REQUIRED ACTION — Give the number of lines in these entries that contain "HodgeConjecture", and nothing more.

******************************

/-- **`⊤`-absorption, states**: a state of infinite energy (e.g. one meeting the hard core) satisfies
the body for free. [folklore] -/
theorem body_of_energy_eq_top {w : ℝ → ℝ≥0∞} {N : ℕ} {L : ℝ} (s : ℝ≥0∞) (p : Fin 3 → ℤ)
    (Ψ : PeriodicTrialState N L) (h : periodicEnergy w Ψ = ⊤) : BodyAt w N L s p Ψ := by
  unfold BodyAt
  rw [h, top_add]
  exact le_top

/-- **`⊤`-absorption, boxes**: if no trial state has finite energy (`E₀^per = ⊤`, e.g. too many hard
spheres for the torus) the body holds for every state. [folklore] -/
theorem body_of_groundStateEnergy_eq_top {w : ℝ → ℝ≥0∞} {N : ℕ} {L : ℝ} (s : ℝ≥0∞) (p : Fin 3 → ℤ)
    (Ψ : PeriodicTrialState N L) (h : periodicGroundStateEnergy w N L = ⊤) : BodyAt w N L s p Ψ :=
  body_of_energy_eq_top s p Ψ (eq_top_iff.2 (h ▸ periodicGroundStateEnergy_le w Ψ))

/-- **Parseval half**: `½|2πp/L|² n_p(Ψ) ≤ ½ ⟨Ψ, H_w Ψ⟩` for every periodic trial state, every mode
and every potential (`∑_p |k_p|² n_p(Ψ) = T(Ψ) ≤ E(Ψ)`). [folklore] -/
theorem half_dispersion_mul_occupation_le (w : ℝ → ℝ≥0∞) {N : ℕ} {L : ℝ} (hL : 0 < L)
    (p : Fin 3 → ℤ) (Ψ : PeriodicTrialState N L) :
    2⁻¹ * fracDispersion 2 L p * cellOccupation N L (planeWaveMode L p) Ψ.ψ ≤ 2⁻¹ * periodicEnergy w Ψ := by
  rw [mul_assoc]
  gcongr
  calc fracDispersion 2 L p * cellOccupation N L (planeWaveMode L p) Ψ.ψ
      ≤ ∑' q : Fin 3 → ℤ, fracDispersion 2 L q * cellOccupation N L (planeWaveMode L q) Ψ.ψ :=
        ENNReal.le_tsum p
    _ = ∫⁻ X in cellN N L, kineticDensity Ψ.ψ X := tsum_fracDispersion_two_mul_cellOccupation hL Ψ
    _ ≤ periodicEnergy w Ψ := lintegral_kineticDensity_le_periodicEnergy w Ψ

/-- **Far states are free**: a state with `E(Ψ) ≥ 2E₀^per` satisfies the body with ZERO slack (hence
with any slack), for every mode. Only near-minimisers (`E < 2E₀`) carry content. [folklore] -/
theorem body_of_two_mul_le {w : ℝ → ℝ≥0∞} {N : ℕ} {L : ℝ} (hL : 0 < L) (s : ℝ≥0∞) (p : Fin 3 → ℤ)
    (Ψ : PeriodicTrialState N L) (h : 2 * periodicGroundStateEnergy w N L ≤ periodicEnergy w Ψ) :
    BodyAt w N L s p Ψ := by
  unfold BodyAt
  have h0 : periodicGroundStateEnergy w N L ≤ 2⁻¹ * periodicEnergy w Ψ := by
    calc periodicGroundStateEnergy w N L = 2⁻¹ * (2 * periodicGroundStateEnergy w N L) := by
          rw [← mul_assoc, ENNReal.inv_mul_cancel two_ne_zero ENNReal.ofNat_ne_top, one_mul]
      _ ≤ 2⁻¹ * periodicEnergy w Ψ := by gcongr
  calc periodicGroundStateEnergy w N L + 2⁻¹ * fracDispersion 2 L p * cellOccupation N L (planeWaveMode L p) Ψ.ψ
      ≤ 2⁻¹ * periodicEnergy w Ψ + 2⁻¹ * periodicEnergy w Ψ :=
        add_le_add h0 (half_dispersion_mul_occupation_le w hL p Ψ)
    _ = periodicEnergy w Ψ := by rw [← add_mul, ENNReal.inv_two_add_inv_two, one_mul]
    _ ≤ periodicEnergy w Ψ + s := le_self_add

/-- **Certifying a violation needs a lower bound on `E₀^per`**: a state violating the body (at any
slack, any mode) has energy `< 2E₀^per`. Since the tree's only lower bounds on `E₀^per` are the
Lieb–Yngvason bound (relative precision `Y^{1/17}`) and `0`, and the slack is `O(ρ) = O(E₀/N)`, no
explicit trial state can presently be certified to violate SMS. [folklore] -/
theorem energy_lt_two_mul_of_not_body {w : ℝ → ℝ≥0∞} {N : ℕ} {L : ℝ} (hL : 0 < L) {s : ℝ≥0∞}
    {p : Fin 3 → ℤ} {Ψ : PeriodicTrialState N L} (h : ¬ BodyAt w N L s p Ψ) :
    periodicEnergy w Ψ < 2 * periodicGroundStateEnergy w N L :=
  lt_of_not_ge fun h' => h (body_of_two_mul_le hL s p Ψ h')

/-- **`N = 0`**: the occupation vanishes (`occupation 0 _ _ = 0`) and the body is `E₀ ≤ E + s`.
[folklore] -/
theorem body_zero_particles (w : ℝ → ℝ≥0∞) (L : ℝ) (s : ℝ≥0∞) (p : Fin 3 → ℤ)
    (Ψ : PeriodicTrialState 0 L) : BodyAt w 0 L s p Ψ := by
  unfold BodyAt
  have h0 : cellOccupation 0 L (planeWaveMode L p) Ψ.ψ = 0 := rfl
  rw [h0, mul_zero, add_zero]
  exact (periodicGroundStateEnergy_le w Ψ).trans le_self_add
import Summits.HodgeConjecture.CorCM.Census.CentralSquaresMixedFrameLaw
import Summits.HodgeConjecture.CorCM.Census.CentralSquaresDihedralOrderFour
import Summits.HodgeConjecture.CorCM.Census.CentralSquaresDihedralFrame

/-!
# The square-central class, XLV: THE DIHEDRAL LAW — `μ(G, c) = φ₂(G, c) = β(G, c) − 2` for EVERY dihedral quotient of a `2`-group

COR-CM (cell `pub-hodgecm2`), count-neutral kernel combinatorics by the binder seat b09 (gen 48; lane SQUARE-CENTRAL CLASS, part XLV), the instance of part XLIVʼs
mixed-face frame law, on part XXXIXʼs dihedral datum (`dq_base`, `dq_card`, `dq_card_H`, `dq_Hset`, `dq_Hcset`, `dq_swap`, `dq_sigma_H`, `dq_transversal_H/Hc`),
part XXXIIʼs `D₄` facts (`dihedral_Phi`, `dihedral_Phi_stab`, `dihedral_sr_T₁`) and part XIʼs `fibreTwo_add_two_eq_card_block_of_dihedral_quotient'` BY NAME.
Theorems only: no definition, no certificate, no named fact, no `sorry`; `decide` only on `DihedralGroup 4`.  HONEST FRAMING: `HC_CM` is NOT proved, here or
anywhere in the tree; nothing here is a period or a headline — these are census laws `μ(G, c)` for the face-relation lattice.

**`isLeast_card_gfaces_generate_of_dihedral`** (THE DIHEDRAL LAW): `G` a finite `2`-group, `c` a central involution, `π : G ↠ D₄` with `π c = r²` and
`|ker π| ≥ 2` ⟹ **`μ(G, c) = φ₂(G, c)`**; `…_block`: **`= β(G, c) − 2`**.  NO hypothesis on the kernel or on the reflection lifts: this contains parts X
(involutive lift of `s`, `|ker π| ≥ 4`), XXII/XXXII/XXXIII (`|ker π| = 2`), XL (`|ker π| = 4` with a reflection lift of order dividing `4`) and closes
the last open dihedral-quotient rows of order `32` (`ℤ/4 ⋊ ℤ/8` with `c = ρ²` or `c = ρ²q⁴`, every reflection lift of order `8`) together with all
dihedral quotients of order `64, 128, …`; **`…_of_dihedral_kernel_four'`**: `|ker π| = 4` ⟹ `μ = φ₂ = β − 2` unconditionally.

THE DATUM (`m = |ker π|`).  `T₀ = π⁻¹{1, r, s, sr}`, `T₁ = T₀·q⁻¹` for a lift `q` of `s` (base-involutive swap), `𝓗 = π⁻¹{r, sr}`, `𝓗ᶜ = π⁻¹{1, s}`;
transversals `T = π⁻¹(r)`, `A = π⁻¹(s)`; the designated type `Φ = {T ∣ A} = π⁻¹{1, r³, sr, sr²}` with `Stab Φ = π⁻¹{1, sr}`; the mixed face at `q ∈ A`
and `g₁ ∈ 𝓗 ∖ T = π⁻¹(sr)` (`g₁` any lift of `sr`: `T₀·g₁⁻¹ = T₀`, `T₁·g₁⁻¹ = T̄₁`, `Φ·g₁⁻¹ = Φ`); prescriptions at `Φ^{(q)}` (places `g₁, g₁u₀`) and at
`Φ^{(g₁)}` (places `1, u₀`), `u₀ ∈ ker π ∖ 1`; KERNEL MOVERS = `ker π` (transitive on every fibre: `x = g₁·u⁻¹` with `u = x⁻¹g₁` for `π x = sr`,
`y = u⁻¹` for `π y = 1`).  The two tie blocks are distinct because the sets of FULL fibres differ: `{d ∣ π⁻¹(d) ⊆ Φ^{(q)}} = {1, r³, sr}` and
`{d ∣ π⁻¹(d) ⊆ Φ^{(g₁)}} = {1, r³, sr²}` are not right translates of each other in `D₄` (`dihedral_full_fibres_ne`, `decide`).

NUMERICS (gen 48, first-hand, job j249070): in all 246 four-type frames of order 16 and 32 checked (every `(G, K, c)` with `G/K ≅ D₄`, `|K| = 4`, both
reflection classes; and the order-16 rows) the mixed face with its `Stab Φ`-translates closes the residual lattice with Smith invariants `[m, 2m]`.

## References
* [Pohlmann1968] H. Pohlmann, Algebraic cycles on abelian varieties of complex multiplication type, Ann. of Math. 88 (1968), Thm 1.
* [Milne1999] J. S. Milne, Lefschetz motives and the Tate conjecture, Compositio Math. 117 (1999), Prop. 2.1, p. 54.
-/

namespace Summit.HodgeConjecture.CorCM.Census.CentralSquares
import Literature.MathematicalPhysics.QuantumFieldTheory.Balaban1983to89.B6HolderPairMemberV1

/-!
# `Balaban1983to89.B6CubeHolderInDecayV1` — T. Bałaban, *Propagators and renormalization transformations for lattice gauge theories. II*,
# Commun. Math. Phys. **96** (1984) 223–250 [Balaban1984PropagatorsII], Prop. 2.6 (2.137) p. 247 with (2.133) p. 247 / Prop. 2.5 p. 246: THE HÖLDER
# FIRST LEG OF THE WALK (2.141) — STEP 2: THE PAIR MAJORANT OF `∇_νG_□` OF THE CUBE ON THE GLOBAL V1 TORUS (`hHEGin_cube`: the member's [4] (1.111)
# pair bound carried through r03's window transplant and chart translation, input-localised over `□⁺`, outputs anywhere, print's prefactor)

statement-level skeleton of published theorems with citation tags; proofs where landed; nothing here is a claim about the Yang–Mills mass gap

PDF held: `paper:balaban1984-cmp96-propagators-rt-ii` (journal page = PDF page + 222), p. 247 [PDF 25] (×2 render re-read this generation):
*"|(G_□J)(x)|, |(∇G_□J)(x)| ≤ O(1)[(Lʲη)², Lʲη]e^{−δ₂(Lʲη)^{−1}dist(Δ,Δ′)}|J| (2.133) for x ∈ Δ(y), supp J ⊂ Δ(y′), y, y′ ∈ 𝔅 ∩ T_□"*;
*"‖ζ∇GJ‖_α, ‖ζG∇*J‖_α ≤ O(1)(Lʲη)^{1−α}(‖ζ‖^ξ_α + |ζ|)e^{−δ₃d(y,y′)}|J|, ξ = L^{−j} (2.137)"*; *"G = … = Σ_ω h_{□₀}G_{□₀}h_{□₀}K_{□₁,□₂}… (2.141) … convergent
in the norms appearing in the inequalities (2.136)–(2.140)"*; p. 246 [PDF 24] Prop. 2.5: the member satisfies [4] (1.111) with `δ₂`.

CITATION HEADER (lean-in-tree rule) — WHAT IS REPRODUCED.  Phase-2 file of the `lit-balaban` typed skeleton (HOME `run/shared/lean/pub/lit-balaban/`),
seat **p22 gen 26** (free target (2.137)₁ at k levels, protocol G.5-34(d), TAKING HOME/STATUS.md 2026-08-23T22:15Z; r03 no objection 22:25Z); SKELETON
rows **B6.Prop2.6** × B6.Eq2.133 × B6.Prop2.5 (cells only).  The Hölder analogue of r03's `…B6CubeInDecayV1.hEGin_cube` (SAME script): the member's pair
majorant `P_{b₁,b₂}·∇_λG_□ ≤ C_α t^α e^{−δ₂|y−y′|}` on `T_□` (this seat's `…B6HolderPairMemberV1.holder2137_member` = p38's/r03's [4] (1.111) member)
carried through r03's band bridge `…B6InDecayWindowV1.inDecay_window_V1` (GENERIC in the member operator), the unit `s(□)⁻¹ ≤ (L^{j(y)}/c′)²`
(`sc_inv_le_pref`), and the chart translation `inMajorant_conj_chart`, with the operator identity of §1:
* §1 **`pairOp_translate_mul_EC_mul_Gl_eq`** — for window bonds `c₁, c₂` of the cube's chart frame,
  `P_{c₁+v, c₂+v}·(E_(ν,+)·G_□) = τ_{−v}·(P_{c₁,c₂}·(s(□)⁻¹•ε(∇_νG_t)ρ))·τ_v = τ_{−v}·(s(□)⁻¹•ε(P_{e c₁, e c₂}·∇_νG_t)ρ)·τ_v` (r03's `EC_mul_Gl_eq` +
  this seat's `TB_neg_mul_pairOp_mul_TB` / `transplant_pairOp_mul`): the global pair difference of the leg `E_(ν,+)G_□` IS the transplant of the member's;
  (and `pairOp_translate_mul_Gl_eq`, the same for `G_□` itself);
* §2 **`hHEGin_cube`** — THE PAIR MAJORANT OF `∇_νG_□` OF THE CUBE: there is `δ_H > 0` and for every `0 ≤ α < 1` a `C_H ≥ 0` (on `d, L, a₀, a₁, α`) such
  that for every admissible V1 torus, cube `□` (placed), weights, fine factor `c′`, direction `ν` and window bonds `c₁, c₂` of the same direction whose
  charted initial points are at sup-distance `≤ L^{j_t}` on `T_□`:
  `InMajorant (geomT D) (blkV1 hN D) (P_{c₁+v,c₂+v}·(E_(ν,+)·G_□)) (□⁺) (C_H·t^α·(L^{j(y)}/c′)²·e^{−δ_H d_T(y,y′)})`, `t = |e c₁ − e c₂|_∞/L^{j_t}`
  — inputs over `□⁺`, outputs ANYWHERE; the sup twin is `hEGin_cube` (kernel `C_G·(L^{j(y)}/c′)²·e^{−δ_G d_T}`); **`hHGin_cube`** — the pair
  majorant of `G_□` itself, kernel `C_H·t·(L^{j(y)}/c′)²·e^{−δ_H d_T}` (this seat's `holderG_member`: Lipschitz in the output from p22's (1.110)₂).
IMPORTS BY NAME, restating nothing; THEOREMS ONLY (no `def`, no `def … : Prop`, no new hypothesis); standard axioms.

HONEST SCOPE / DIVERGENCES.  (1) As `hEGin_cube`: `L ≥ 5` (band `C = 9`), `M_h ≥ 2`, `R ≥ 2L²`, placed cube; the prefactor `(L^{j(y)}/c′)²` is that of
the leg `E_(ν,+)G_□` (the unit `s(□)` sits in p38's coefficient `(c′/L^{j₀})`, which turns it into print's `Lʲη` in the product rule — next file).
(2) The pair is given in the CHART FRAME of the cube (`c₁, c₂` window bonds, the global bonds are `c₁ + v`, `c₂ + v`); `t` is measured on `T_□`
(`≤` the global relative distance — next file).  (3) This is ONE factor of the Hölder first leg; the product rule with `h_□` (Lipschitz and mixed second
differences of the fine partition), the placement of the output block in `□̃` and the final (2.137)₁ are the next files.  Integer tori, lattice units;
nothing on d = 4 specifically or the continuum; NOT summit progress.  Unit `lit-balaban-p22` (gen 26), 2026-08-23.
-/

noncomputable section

******************************

ANSWER TO THIS TASK — 4